→ YOUR ASSIGNMENT: Would you transcribe exactly the lines below, starting at the one that contains "have e2 : (∑" and ending with the last line, both included? Leave out all other lines.

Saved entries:
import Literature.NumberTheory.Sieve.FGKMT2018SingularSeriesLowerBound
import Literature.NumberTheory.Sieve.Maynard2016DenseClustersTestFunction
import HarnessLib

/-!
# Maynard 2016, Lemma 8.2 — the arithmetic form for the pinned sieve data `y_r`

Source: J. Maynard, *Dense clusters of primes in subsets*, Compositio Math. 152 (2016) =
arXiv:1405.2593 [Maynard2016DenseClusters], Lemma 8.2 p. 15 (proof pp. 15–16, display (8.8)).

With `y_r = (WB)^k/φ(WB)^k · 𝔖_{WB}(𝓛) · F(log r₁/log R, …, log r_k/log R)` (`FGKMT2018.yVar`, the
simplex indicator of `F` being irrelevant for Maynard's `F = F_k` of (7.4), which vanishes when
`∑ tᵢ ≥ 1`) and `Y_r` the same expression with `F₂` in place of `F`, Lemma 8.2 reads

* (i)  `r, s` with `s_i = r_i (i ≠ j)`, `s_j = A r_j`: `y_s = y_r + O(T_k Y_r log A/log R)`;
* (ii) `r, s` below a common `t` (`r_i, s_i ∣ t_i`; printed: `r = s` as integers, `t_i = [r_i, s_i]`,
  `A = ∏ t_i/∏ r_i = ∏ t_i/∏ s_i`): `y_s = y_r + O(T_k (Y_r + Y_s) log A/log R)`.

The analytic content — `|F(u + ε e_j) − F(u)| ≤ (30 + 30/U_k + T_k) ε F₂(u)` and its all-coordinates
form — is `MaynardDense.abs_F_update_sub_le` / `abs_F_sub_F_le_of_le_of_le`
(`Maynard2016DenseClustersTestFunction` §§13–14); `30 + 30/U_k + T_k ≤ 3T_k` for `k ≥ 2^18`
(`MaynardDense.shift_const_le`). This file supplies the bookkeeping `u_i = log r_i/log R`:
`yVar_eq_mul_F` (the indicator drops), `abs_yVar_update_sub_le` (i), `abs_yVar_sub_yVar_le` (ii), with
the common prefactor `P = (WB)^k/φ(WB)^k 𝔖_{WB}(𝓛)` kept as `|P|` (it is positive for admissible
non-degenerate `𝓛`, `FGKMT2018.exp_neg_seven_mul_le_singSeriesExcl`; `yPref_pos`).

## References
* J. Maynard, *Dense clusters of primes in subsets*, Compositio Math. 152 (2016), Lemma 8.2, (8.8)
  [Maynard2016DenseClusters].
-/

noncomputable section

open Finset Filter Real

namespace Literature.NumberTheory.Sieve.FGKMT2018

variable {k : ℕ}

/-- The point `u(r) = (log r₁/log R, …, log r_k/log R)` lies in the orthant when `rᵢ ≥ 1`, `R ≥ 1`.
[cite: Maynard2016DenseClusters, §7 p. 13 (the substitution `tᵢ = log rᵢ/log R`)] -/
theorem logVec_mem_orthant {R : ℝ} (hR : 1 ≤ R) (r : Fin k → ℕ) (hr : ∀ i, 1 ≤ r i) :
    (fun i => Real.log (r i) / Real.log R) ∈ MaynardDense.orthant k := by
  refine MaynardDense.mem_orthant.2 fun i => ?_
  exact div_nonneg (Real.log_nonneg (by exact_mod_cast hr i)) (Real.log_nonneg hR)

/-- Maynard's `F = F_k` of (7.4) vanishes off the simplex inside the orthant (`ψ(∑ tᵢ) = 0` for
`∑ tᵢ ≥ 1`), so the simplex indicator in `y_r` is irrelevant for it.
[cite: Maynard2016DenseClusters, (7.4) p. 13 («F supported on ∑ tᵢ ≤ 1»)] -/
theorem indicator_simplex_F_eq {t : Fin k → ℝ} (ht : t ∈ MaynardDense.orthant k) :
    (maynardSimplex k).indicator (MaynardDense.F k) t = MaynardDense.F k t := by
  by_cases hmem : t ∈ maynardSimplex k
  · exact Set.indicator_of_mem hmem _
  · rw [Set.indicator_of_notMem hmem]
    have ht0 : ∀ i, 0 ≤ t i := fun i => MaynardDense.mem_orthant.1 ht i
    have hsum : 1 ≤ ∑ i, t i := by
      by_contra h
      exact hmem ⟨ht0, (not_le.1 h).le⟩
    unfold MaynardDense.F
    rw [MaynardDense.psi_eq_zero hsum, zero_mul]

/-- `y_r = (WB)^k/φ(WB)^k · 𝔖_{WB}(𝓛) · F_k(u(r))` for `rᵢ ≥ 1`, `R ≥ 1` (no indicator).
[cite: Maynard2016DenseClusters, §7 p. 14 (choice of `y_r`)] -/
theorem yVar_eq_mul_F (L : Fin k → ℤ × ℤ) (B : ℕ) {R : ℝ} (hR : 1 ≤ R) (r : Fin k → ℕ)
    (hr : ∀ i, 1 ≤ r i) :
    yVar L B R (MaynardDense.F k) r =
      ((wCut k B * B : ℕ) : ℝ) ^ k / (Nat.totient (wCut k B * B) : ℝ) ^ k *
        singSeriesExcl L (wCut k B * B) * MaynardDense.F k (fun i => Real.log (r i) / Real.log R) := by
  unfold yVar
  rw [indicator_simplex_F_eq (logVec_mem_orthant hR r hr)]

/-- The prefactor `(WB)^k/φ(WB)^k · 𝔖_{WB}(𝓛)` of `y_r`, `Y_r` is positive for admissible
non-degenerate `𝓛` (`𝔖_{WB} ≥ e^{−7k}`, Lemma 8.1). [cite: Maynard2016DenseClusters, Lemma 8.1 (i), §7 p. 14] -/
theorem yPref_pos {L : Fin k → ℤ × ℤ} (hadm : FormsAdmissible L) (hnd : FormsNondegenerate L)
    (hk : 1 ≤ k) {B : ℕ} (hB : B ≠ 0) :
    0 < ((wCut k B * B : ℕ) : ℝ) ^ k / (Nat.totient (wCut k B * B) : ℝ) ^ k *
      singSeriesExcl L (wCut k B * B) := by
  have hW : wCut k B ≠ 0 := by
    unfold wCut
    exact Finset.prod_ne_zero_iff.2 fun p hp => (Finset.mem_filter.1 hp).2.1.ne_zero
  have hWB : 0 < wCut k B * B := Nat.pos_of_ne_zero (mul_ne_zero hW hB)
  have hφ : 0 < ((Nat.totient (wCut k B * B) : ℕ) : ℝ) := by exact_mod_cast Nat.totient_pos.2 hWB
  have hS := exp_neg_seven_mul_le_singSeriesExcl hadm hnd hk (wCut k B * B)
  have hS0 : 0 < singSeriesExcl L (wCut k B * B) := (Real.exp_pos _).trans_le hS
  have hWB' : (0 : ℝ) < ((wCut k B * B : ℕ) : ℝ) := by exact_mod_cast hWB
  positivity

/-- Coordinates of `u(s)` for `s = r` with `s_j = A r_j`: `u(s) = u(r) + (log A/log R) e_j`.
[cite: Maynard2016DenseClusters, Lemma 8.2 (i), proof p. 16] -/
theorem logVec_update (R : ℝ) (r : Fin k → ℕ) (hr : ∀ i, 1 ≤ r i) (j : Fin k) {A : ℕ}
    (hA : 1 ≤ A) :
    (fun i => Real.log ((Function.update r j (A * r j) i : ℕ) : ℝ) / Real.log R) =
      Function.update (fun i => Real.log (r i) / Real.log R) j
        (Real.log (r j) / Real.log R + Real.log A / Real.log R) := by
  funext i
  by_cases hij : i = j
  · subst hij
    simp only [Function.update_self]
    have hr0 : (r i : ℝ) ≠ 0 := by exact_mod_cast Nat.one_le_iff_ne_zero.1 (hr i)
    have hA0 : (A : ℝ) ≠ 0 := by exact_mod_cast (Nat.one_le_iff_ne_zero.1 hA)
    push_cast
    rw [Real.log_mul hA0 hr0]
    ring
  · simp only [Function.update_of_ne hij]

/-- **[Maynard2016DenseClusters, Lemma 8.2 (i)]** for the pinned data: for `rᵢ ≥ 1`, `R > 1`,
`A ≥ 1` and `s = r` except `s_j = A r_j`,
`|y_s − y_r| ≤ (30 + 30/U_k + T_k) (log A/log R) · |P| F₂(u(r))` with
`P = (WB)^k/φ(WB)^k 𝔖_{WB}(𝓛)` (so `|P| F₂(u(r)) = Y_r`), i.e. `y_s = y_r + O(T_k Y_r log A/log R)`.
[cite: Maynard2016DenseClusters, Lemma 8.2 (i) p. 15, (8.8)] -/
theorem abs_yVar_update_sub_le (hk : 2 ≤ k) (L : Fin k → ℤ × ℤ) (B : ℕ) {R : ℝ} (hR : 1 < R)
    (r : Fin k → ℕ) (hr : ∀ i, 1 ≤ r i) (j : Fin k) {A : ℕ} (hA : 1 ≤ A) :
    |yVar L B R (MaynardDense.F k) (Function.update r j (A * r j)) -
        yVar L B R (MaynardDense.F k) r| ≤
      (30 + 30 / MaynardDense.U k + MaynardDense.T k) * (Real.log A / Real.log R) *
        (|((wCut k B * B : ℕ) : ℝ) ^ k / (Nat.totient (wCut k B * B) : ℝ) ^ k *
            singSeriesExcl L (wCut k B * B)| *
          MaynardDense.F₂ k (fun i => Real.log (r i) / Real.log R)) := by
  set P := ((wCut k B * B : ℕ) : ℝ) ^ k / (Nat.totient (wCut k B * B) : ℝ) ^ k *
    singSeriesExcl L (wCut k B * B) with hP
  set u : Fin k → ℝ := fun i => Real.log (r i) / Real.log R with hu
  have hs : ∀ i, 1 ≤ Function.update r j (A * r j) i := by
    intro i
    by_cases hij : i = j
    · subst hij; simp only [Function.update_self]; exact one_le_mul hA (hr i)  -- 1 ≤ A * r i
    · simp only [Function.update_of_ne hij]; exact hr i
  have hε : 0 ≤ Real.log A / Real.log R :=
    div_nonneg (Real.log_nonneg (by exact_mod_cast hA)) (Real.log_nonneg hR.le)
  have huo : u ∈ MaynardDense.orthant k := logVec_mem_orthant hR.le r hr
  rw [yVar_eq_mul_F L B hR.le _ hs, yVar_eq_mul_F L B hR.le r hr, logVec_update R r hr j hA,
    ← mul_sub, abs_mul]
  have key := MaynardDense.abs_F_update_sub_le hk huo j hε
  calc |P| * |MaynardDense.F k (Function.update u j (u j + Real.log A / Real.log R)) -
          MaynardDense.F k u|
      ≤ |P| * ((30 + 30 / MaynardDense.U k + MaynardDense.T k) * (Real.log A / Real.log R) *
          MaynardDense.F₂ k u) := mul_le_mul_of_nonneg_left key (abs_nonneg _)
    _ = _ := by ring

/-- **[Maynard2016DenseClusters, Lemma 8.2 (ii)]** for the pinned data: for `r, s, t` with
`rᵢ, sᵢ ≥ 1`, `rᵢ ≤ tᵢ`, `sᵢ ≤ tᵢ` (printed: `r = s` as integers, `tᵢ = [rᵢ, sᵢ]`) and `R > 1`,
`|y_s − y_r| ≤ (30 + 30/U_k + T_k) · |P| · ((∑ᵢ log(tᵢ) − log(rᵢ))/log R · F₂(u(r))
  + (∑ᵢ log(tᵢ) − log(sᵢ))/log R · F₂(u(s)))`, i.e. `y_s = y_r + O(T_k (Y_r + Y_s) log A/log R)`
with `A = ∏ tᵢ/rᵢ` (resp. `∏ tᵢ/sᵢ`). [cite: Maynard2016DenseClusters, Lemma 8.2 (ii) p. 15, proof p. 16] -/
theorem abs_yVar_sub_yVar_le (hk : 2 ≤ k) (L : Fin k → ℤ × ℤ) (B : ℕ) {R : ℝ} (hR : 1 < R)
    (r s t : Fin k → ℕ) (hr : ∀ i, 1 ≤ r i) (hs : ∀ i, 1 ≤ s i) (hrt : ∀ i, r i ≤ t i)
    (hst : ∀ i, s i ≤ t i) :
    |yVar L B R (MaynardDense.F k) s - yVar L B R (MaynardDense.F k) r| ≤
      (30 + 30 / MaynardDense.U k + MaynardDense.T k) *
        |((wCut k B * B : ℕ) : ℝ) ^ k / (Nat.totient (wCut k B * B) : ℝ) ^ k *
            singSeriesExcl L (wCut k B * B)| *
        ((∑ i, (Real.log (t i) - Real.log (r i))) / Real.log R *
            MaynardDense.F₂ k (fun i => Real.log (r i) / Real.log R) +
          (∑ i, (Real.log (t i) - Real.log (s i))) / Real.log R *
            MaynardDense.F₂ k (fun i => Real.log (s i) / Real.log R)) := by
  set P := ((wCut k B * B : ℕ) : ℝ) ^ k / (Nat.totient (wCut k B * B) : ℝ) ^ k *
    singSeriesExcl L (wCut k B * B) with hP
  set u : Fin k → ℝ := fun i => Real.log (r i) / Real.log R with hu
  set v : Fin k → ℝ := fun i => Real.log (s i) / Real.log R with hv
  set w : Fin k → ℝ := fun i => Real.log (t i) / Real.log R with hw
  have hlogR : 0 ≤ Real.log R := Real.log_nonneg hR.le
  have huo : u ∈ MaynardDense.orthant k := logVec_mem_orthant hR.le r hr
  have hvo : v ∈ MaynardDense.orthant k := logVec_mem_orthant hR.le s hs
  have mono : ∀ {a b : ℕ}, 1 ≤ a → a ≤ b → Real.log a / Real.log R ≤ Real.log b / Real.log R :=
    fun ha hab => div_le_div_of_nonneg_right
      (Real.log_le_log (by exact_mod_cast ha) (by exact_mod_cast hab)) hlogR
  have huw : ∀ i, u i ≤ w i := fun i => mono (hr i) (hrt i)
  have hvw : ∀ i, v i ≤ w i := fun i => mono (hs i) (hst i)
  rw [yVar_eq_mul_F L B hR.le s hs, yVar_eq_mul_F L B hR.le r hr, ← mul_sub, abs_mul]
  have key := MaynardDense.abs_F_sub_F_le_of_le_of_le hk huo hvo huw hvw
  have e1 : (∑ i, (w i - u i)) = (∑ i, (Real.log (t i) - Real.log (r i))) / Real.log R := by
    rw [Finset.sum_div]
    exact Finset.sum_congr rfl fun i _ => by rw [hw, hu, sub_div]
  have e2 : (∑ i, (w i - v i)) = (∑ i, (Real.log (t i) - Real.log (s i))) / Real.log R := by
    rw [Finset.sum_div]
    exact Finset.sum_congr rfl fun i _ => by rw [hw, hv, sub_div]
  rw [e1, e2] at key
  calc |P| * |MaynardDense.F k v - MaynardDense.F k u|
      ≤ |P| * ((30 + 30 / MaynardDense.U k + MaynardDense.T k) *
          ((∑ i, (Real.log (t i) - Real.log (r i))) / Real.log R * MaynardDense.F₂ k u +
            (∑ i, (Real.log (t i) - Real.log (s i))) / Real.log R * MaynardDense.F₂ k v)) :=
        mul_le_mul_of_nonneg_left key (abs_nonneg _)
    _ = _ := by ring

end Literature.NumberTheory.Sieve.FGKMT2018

→ SOLVED EXERCISE:
  have e2 : (∑ i, (w i - v i)) = (∑ i, (Real.log (t i) - Real.log (s i))) / Real.log R := by
    rw [Finset.sum_div]
    exact Finset.sum_congr rfl fun i _ => by rw [hw, hv, sub_div]
  rw [e1, e2] at key
  calc |P| * |MaynardDense.F k v - MaynardDense.F k u|
      ≤ |P| * ((30 + 30 / MaynardDense.U k + MaynardDense.T k) *
          ((∑ i, (Real.log (t i) - Real.log (r i))) / Real.log R * MaynardDense.F₂ k u +
            (∑ i, (Real.log (t i) - Real.log (s i))) / Real.log R * MaynardDense.F₂ k v)) :=
        mul_le_mul_of_nonneg_left key (abs_nonneg _)
    _ = _ := by ring

end Literature.NumberTheory.Sieve.FGKMT2018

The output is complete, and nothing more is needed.